Grant number: 16/16293-5
Support Opportunities:Scholarships abroad - Research
Effective date (Start): January 01, 2017
Effective date (End): July 31, 2017
Field of knowledge:Agronomical Sciences - Food Science and Technology - Food Science
Principal Investigator:Elaine Cristina Pereira de Martinis
Grantee:Elaine Cristina Pereira de Martinis
Host Investigator: Daniel P. Beiting
Host Institution: Faculdade de Ciências Farmacêuticas de Ribeirão Preto (FCFRP). Universidade de São Paulo (USP). Ribeirão Preto , SP, Brazil
Research place: University of Pennsylvania, United States  


The healthy human gut 'microbiome' constitutes an ecosystem of microbes that play an essential role in maintaining health and the microbiome composition shifts in response to several factors, including diet. For example, during Inflammatory Bowel Disease (IBD) the overall diversity of the microbiome declines and treatment restores diversity. Although laboratory mouse models have been instrumental in identifying mechanisms underlying IBD, mice do not exhibit clinical heterogeneity in IBD symptoms or response to treatment, making them a poor model for this aspect of human disease. We propose to study the microbioma of dogs with canine chronic enteropathy (CCE), a spontaneous inflammatory intestinal disease that recapitulates human disease. The research group of the supervisor abroad (Dr. Beiting at Pennsylvania University) has conducted a trial with dogs that entered in remission of CCE after therapeutic diet and, the main goal of this project is to analyze fecal samples of the animals before and after treatment, to identify possible changes in the intestinal microbiome and also, changes in the metabolites in body fluids (metabolomics). We postulate that the analysis of the microbiome following treatment in both responding and non-responding individuals will allow for the identification of "protective" bacteria or "opportunistic" bacteria that drive disease progression.

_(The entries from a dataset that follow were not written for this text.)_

import Summits.CriticalPhenomena.PercolationContinuityZ3.Theorems.Transplant.FKConnectivityAllQTwoClusterRayleighGraded
import Summits.CriticalPhenomena.PercolationContinuityZ3.Theorems.Transplant.FKConnectivityAllQForestAdjacentRayleighNd
import Summits.CriticalPhenomena.PercolationContinuityZ3.Theorems.Transplant.FKConnectivityAllQArborealLimit
import Summits.CriticalPhenomena.PercolationContinuityZ3.Theorems.Transplant.FKConnectivityAllQArborealContraction
import Summits.CriticalPhenomena.PercolationContinuityZ3.Theorems.Transplant.FKConnectivityAllQWheelAutomaton
import HarnessLib

/-!
# The FOREST SLICE of Conjecture R_q (kernel): `TwoClusterRayleighGradedOn V` at a fresh vertex `c` and the level `s₀ = 2|V| − 2|u₀| − |M| − 2`
# IS the adjacent-pair forest Rayleigh inequality (♣) in guarded form — so R_q contains coefficientwise Rayleigh monotonicity of spanning
# forests at an adjacent pair

Support file (`--supports stmt-CriticalPhenomena-4575`), FK sub-lane `prim-bschramm-fk-1` (gen 16) of the post-continuity programme;
builds on p205010 (kernel theorem, internal audit signed; external expert review pending).  No definitions, no named facts, no sorries;
standard axioms.

THE ARROW (memo bschramm/FROM-fk-1-g16-FOREST-SLICE.md §1, now in the kernel).  Take the q-graded node `TwoClusterRayleighGradedOn V`
(`…TwoClusterRayleighGraded.lean`) at seeds `a = u = o`, `c = x` a vertex touched by NO pair of the fibre `(M, u₀)` and different from
`o, v, y`, and at the level `s₀ = 2|V| − 2|u₀| − |M| − 2`.  Since `c` is isolated in every configuration of the fibre, inserting the pinned
pair `f' = cy` lowers the cluster count by one (`clusterCount_insert_isolated`) and `o ↮ c` after inserting `f'` means `o ↮ y` before
(`reachable_insert_isolated_iff`); with `|ω| + k(ω) = |V| + defi ω` and `defi = 0 ⟺ forest` (tree, `…ArborealLimit.lean`) the level
constraint `k₁ + k₂ = s₀` holds EXACTLY for pairs of forests.  Hence, with `e = ov`, `f = oy`, guard `G = {e, f ∉ ω}`, `Fo` = forests and
`𝒳 = xMinusEv o v y`:
**`forestGuarded_of_gradedOn`**: `TwoClusterRayleighGradedOn V →` for every fibre `(M, u₀)` and all `o, v, y, c` with `c` fresh, `o ≠ v`,
`o ≠ y`, `v ≠ y`:  `#(G ∩ {ω ∪ {e,f} ∈ Fo}, G ∩ Fo) + #(G ∩ 𝒳, G ∩ 𝒳) ≤ #(G ∩ {ω ∪ {e} ∈ Fo}, G ∩ {ω ∪ {f} ∈ Fo})`
— the GUARDED fibre form of (♣) (the pinned pairs kept outside the configurations, as in Conjecture R); the three comparisons with the
node's graded counts are INCLUSIONS of fibre sets (`fibreCount_mono_fibre`), the level bookkeeping is `gradedCount_collapse`.
So every refutation of (♣) on a graph with a spare vertex refutes R_q in the kernel, and R_q is at least as strong as coefficientwise
forest Rayleigh at adjacent pairs (Semple–Welsh Conj. 1.1's adjacent case, strong form).  The passage from the guarded form to the landed
node `AdjForestRayleighOn` (pinned pairs inside the configurations) is the bijection `ω ↦ ω ∖ {e}` on split fibres — left to a successor.
[cite: CibulkaHladkyLaCroixWagner2008, Thm. 1 (p. 2)] [cite: SempleWelsh2008, Conj. 1.1 (p. 2); Thm. 4.2 (p. 11)]
[cite: Grimmett2006, §1.2 eq. (1.1) (p. 4); §1.5 eq. (1.22) (p. 13)] [cite: Linusson2011, Prop. 2.6]
-/

noncomputable section

namespace Summit.CriticalPhenomena.PercolationContinuityZ3.Theorems

namespace FK

open MeasureTheory Set Literature.Probability.LatticeModels Literature.Probability.Percolation
open scoped Classical symmDiff

variable {V : Type*} [Fintype V]

/-! ### Fibre-count bookkeeping -/

/-- Monotonicity of fibre counts under inclusion of the pair events on the fibre. [cite: Linusson2011, Prop. 2.6] -/
theorem fibreCount_mono_fibre (M u : BondConfig V) {A B A' B' : Set (BondConfig V)}
    (h : ∀ ω : BondConfig V, ω \ M = u → ω ∈ A → ω ∆ M ∈ B → ω ∈ A' ∧ ω ∆ M ∈ B') :
    fibreCount M u A B ≤ fibreCount M u A' B' := by
  unfold fibreCount
  refine Finset.card_le_card fun ω hω => ?_
  rw [Finset.mem_filter] at hω ⊢
  exact ⟨hω.1, hω.2.1, h ω hω.2.1 hω.2.2.1 hω.2.2.2⟩
import Literature.NumberTheory.DiophantineGeometry.FunctionFieldDivisors
import Literature.NumberTheory.DiophantineGeometry.FunctionFieldDivisorsConstantsProofs
import Literature.NumberTheory.DiophantineGeometry.FunctionFieldDivisorsOrdProofs
import HarnessLib

/-!
# Places of `F/K`: the triangle inequality for `ord_v` — discharged fact

Proof of the named fact `Literature.NumberTheory.DiophantineGeometry.AlgFunctionField.PlaceOver.min_ord_le_ord_add` stated in
`Literature.NumberTheory.DiophantineGeometry.FunctionFieldDivisors` (kept in a sibling file so
that the statement file stays a definitions/named-facts file; the unfolding lemma
`PlaceOver.ord_of_mem` is reused from `FunctionFieldDivisorsConstantsProofs` and the
multiplicativity `PlaceOver.ord_mul_holds` from `FunctionFieldDivisorsOrdProofs`):

* `Literature.AlgFunctionField.PlaceOver.min_ord_le_ord_add_holds : min_ord_le_ord_add`, i.e. for every
  place `v` of `F/K` and all `x, y ∈ F` with `x, y, x + y ≠ 0`,
  `min (ord_v x) (ord_v y) ≤ ord_v (x + y)`.

## Source and proof architecture

H. Stichtenoth, *Algebraic Function Fields and Codes*, 2nd ed., GTM 254 (2009), §1.1:

* Def. 1.1.9 (p. 4): a *discrete valuation* of `F/K` is a map `v : F → ℤ ∪ {∞}` with
  (1) `v(x) = ∞ ↔ x = 0`, (2) `v(xy) = v(x) + v(y)`, (3) `v(x + y) ≥ min {v(x), v(y)}` (the
  *Triangle Inequality*), (4) `∃ z, v(z) = 1`, (5) `v(a) = 0` for `0 ≠ a ∈ K`.
* Def. 1.1.12 (p. 5): `v_P(z) := n` where `z = tⁿ u`, `t` a prime element of `P`, `u ∈ O_P^×`.
* Thm. 1.1.13 (a) (pp. 5–6): `v_P` is a discrete valuation of `F/K`, and
  `O_P = {z ∈ F | v_P(z) ≥ 0}`. The printed proof of (3): let `v_P(x) = n ≤ m = v_P(y)`,
  `x = tⁿ u₁`, `y = tᵐ u₂`; then `x + y = tⁿ (u₁ + t^{m-n} u₂) = tⁿ z` with `z ∈ O_P`, so
  `v_P(x + y) = n + v_P(z) ≥ n`.

(The docstring of the fact quotes the first-edition numbering "I.1.11 (3)"; in the 2009 edition
the same item is Def. 1.1.9 (3) with Def. 1.1.12 / Thm. 1.1.13 (a). The vendored statement is the
printed inequality restricted to `x, y, x + y ≠ 0`, where `PlaceOver.ord` agrees with `v_P`; it is
faithful.)

In Lean the same architecture reads: w.l.o.g. `y x⁻¹ ∈ O_v` (a valuation ring contains `y x⁻¹`
or its inverse `x y⁻¹`; this is the reduction "`n ≤ m`", Stichtenoth's `t^{m-n} u₂ u₁⁻¹ ∈ O_P`),
and then `(x + y) x⁻¹ = 1 + y x⁻¹ ∈ O_v` (the element "`u₁⁻¹ z`"), so `ord_v x ≤ ord_v (x + y)`
by the monotonicity lemma `ord_le_ord_of_mul_inv_mem` (`z x⁻¹ ∈ O_v → ord_v x ≤ ord_v z`), which
is exactly the printed step "`v_P(tⁿ z) = n + v_P(z) ≥ n`": multiplicativity (2)
(`ord_mul_holds`) plus `v_P ≥ 0` on `O_P` (`ord_nonneg_of_mem`, immediate from the definition of
`PlaceOver.ord`).

## References

* H. Stichtenoth, *Algebraic Function Fields and Codes*, 2nd ed., GTM 254, Springer 2009, §1.1:
  Def. 1.1.9 (3), Def. 1.1.12, Thm. 1.1.13 (a) (pp. 4–6).
-/

noncomputable section

namespace Literature.NumberTheory.DiophantineGeometry.AlgFunctionField.PlaceOver

universe u v

variable {K : Type u} {F : Type v} [Field K] [Field F] [Algebra K F]

/-- Elements of the valuation ring have nonnegative order: `O_P ⊆ {z ∈ F | v_P(z) ≥ 0}`
(Stichtenoth Thm. 1.1.13 (a); here immediate from the definition of `PlaceOver.ord`, whose value
on `O_v` is the natural number `addVal x`). [cite: Stichtenoth2009, Thm. 1.1.13(a)] -/
theorem ord_nonneg_of_mem (v : PlaceOver K F) {x : F} (hx : x ∈ v.toValuationSubring) :
    0 ≤ v.ord x := by
  rw [ord_of_mem v hx]
  exact Int.natCast_nonneg _

/-- Monotonicity of `ord_v` along the valuation ring: if `z x⁻¹ ∈ O_v` (`x, z ≠ 0`) then
`ord_v x ≤ ord_v z`. This is Stichtenoth's step "`v_P(tⁿ z) = n + v_P(z) ≥ n` for `z ∈ O_P`" in
the proof of Thm. 1.1.13 (a): `ord_v z = ord_v (z x⁻¹) + ord_v x` by multiplicativity
(`ord_mul_holds`, Def. 1.1.9 (2)) and `ord_v (z x⁻¹) ≥ 0` (`ord_nonneg_of_mem`).
[cite: Stichtenoth2009, Thm. 1.1.13(a)] -/
theorem ord_le_ord_of_mul_inv_mem (v : PlaceOver K F) {x z : F} (hx : x ≠ 0) (hz : z ≠ 0)
    (h : z * x⁻¹ ∈ v.toValuationSubring) : v.ord x ≤ v.ord z := by
  have hzx : z = z * x⁻¹ * x := by rw [inv_mul_cancel_right₀ hx]
  have h0 : z * x⁻¹ ≠ 0 := mul_ne_zero hz (inv_ne_zero hx)
  have hnonneg := ord_nonneg_of_mem v h
  rw [hzx, ord_mul_holds v h0 hx]
  omega

/-- **Discharge of `PlaceOver.min_ord_le_ord_add`**: the Triangle Inequality
`v_P(x + y) ≥ min {v_P(x), v_P(y)}` for the normalised order `ord_v` of a place, for
`x, y, x + y ≠ 0` (Stichtenoth Def. 1.1.9 (3), established for `v_P` in Thm. 1.1.13 (a);
first-edition numbering I.1.11 (3) as quoted in the fact's docstring). Proof as printed: w.l.o.g.
`y x⁻¹ ∈ O_v` (else `x y⁻¹ = (y x⁻¹)⁻¹ ∈ O_v` and swap the roles of `x` and `y`), then
`(x + y) x⁻¹ = 1 + y x⁻¹ ∈ O_v`, so `ord_v x ≤ ord_v (x + y)` by `ord_le_ord_of_mul_inv_mem`.
[cite: Stichtenoth2009, §1.1: Def. 1.1.9(3), Def. 1.1.12, Thm. 1.1.13(a)] -/
theorem min_ord_le_ord_add_holds : min_ord_le_ord_add (K := K) (F := F) := by
  intro v x y hx hy hxy
  rcases v.toValuationSubring.mem_or_inv_mem (y * x⁻¹) with h | h
  · have h' : (x + y) * x⁻¹ ∈ v.toValuationSubring := by
      rw [add_mul, mul_inv_cancel₀ hx]
      exact add_mem (one_mem _) h
    exact (min_le_left _ _).trans (ord_le_ord_of_mul_inv_mem v hx hxy h')
  · rw [mul_inv_rev, inv_inv] at h
    have h' : (x + y) * y⁻¹ ∈ v.toValuationSubring := by
      rw [add_mul, mul_inv_cancel₀ hy]
      exact add_mem h (one_mem _)
    exact (min_le_right _ _).trans (ord_le_ord_of_mul_inv_mem v hy hxy h')

end Literature.NumberTheory.DiophantineGeometry.AlgFunctionField.PlaceOver
/-!
# `Balaban1983to89.B13SiteReadingNumerals` — T. Bałaban, *Renormalization group approach to lattice gauge field theories. II. Cluster expansions*,
# Commun. Math. Phys. **116** (1988) 1–22 [Balaban1988RG2Cluster], (2.5)–(2.7) pp. 12–13 (the random-walk expansion on the unit lattice `T₁^{(k)}` of the
# k-th step), p. 15; *Propagators for lattice gauge theories in a background field*, Commun. Math. Phys. **99** (1985) 389–434
# [Balaban1985BackgroundPropagators], (3.3) p. 390, (3.19) p. 393, (3.24) p. 394, Thm 3.1 (3.42) p. 397, Thm 3.10 (3.107)–(3.108) p. 416; *Propagators and
# renormalization transformations for lattice gauge theories. II*, Commun. Math. Phys. **96** (1984) 223–250 [Balaban1984PropagatorsII], (2.1) p. 224 (the torus
# `T_η` and its fundamental box), (2.46) p. 231 (the `ℓ¹` lattice distance): THE READINGS OF NODE 00's SITES INTO [13]'s SITE TORUS AND THEIR NUMERALS —
# the reading ∕ averaging binders `ℓ, s, κ, m, D, Cavg` displayed by the N10 pencil junctions (modules 76 ∕ 78 ∕ 79 of the N10 lane) TURNED INTO NUMBERS at two
# LOCATED INSTANCES of the reading, and the located shape fact that the multiplicative rate binder penalises the unit-block reading by `L^k`.

THE BINDERS.  The N10 junctions read an operator's kernel decay on NODE 00's box chart `SiteY i = Π_μ[0, N₀_μ)` (`N₀ = L^k·L·M_h·P`, [II] (2.1)) through a READING
`ℓ : SiteY i → UT Nf` into the site torus of [13]'s term tower, with displayed numerals: a step bound `s` (`d₁(ℓ(z+e_μ), ℓ z) ≤ s` and `d₁(ℓ z, ℓ w) ≤ s` for
averaging partners `w` of `z`), a rate comparison `κ` (`κ·d₁(ℓ z, ℓ w) ≤ |z − w|_T∕L^k`, module 79 `…_of_reg335_reading`), a fibre bound `m` of `ℓ × basis`, and NODE
00's averaging numerals `D` (steps from `z` through its block corner to an averaging partner) and `Cavg` (`Σ_w |a(z,w)| ≤ Cavg`).  The N10 lane's census
(`N10-RESIDUAL-CENSUS-v17.md`, item 4) asks for a located instance turning these into numbers.

WHAT THIS FILE PROVES (kernel-checked; 2 `def`s = the two readings, everything else `theorem`; nothing of NODE 00's ∕ N06's ∕ the lane's files is modified).
* §1 [folklore] block ∕ chart arithmetic (`abs_sub_lt_of_ediv_eq`, `min_val_sub_le_natAbs`, `tdist_boxEquiv_symm_le`: the `ℓ¹` torus distance of two charted
  sites is at most the `ℓ¹` distance of their box labels, `abs_sub_le_of_avgCoeffY_ne_zero`, `abs_sub_cornerY_le`) and ★ `hD_avgCoeffY` — THE AVERAGING-RANGE BINDER
  `hD` OF 76 ∕ 78 ∕ 79 DISCHARGED WITH THE NUMBER `D = 2·(d+1)·(L^k − 1)`; the companion binder `hCavg` is the tree's `sum_abs_avgCoeffY_le_one` (`Cavg = 1`), cited by name in §4.
* §2 ★ the FINE reading `fineReadingY i hNf : SiteY i → UT Nf` for any period vector with `N₀_μ = Nf_μ` (at the record `Nf ≡ sitesPerDir 0` by `i.hN`): a box
  label vector IS a torus site.  `tdist1_fineReadingY_eq` (`d₁ = Σ_μ dist(z_μ − w_μ, N₀_μℤ)`), ★ `tdist1_fineReadingY_le_mul_torusSupNorm` (`d₁ ≤ (d+1)·|z − w|_T`),
  ★★ `hκ_fineReadingY` — 79's RATE BINDER WITH **`κ = 1∕((d+1)·L^k)`**; `tdist1_fineReadingY_shiftY_le_one`, ★ `hℓ_fineReadingY` ∕ `hℓa_fineReadingY` — THE STEP
  AND AVERAGING-PARTNER BINDERS WITH **`s = (d+1)·L^k`**; `fineReadingY_injective`, ★ `hfib_fineReadingY` — THE FIBRE BINDER WITH **`m = #κ`** (`N²` at matrix units).
* §3 ★ the BLOCK reading `blockReadingY i hNf : SiteY i → UT Nf`, `z ↦ (⌊z_μ∕L^k⌋)_μ`, for any period vector with `N₀_μ = L^k·Nf_μ` (at the record
  `Nf_μ = L·M_h·P_μ` by `N0`; [13]'s unit lattice of the k-th step).  `blockReadingY_eq_of_avgCoeffY_ne_zero` (averaging partners share the unit block — the
  `L^{lev}`-blocks nest, `ediv_pow_eq_ediv_ediv`) ⇒ ★ `hℓa_blockReadingY` with ANY `s ≥ 0`; ★ `hℓ_blockReadingY` with **`s = 1`**; ★ `hfib_blockReadingY` with
  **`m = (L^k)^{d+1}·#κ`**; ★★ `hκ_blockReadingY_affine` — the rate comparison is AFFINE: **`(1∕(d+1))·d₁(ℓ_blk z, ℓ_blk w) ≤ |z − w|_T∕L^k + 1`** (per coordinate
  `L^k·dist_{ℤ∕n}(⌊z∕L^k⌋, ⌊w∕L^k⌋) ≤ dist_{ℤ∕L^k n}(z, w) + (L^k − 1)`, `mul_circAbs_ediv_sub_ediv_le`, through the centring translation of `B4TorusKernel`); and the
  LOCATED shape fact ★★ `blockReadingY_rate_le_inv_of_mul`: ANY `κ` satisfying 79's MULTIPLICATIVE binder for the block reading has **`κ ≤ 1∕L^k`** (witness: the two
  neighbours across a face of the first unit block, `d₁ = 1 = |z − w|_T`) — through that binder the block reading carries only the rate `δ₀∕L^k` per unit block,
  through the affine one `δ₀∕(d+1)` at the cost of the factor `e^{δ₀}` in the size letter.
* §4 ★★ `norm_GpY_parSymY_single_le_of_reg335_affineReading` — 79 §1 (Theorem 3.1's kernel decay of `G′ = (Δ′_a)⁻¹` on the (3.35) class, n06-w1's tree theorem)
  through an AFFINE reading: `‖(G′(U)(δ_x ⊗ E))(y)‖ ≤ e^{δ₀c₀}·16(L^k)²√N·‖E‖·e^{−δ₀κ·d₁(ℓ y, ℓ x)}`; ★★★ `rawEntryLetters_toMatrix_GpY_parSymY_prodCfg_of_reg335_fineReading_record`
  — 79 §2 at the record's matrix units AND THE FINE READING with NO reading ∕ averaging numeral displayed (remaining: `η`, the thin radius `Rc > 0`, the target rate
  `ρ′ < δ₀∕((d+1)L^k)`, the (3.35) data `c, α₀, G`); ★★★ `rawEntryLetters_toMatrix_GpY_parSymY_prodCfg_of_reg335_blockReading` — module 78's pencil junction fed
  with N06's tree theorems through the block reading and the affine lemma: the G′-factor's N10 letters ON THE UNIT TORUS with rate `ρ′ < δ₀∕(d+1)` per unit
  block, size letter `2·e^{δ₀}·16(L^k)²√N`, again with no reading ∕ averaging numeral displayed.

HONEST FRAMING: LOCATED INSTANCES and [folklore] integer ∕ torus arithmetic composed with cited tree theorems; the two readings are inhabited maps on NODE 00's
finite box, so 76 ∕ 78 ∕ 79's reading ∕ averaging binders are exhibited JOINTLY satisfiable with explicit numbers — they are NOT thereby chosen for the record:
WHICH reading, which `Nf` and which letter family the N10 term tower of record uses is NODE 00's ∕ def-T's word (census item 3).  n06-w1's declared scope
carries over verbatim (one finite lattice operator at fixed `k`; the `(L^k)²` volume prefactor; a single-scale rate `δ₀∕L^k` per lattice step, i.e. `δ₀` per
unit block, not print's multi-scale `d(y,y′)`); §3's located fact concerns the SHAPE of the displayed rate binder only.  Nothing of Bałaban's is asserted
beyond the cited theorems; the bond-sector `G = Δ_a⁻¹` and `X⁻¹` are not touched; N06 ∕ N10 NOT discharged; K1⁷ NOT closed; counts unmoved (typed 28∕28 ·
discharged 5∕27); 0 `sorry`, standard axioms; no `instance`, no notation; one finite 𝕋⁴ programme at fixed ε — R4 closes the conditional finite-𝕋⁴ rung
`BalabanLadder.UV` only; the YM mass gap (Clay) is NOT proved by any of this; nothing continuum ∕ ℝ⁴ ∕ OS.

WHY THIS FILE (cell `pub-ymgap`, HUMAN RULING D-0062 ∕ D-0149, Track A node N10 = [B13]; width seat `pub-ymgap-dag-n10-w6` g3, self-located R455 (A) claim on the
N10 lane's census v17 «What would move N10 next» item 4; key K1⁷ stmt-QuantumFields-20542, count-neutral helper).

References: T. Bałaban, CMP 116 (1988) 1–22 [Balaban1988RG2Cluster] (2.5)–(2.7) pp.12–13, p.15; CMP 99 (1985) 389–434 [Balaban1985BackgroundPropagators] (3.3) p.390,
(3.19) p.393, (3.24)–(3.25) p.394, (3.35) p.396, Thm 3.1 (3.42) p.397, Thm 3.4 p.400, (3.60)–(3.65) p.402, Thm 3.10 (3.107)–(3.108) p.416; CMP 96 (1984) 223–250
[Balaban1984PropagatorsII] (2.1) p.224, (2.46) p.231, Lemma 2.1 (2.61) p.234; CMP 95 (1984) 17–40 [Balaban1984PropagatorsI] (1.6) p.18, (1.18) p.20; S. Agmon,
*Lectures on exponential decay* (1982) [Agmon1982] Ch. 1.
-/

noncomputable section

namespace Literature.MathematicalPhysics.QuantumFieldTheory.Balaban1983to89.B13SiteReadingNumerals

While such studies would be challenging and expensive to carry out in humans, they are relatively inexpensive and can be rigorously controlled in dogs, providing important insight into the role of the microbiome in IBD. This proposal is both technically and conceptually innovative, since it applies cutting-edge metagenomics to study an animal model of spontaneous IBD during treatment-induced remission. The involvement of a mentoring team with expertise in human IBD enhances the translational potential of the work, and it is an aspect of that would only be possible at an institution like the UPenn, where a world-leading veterinary hospital, adult human hospital and children's hospital are all within a few blocks of each other.For the near future, these studies may contribute for the development of potential probiotics for treatment of IBD.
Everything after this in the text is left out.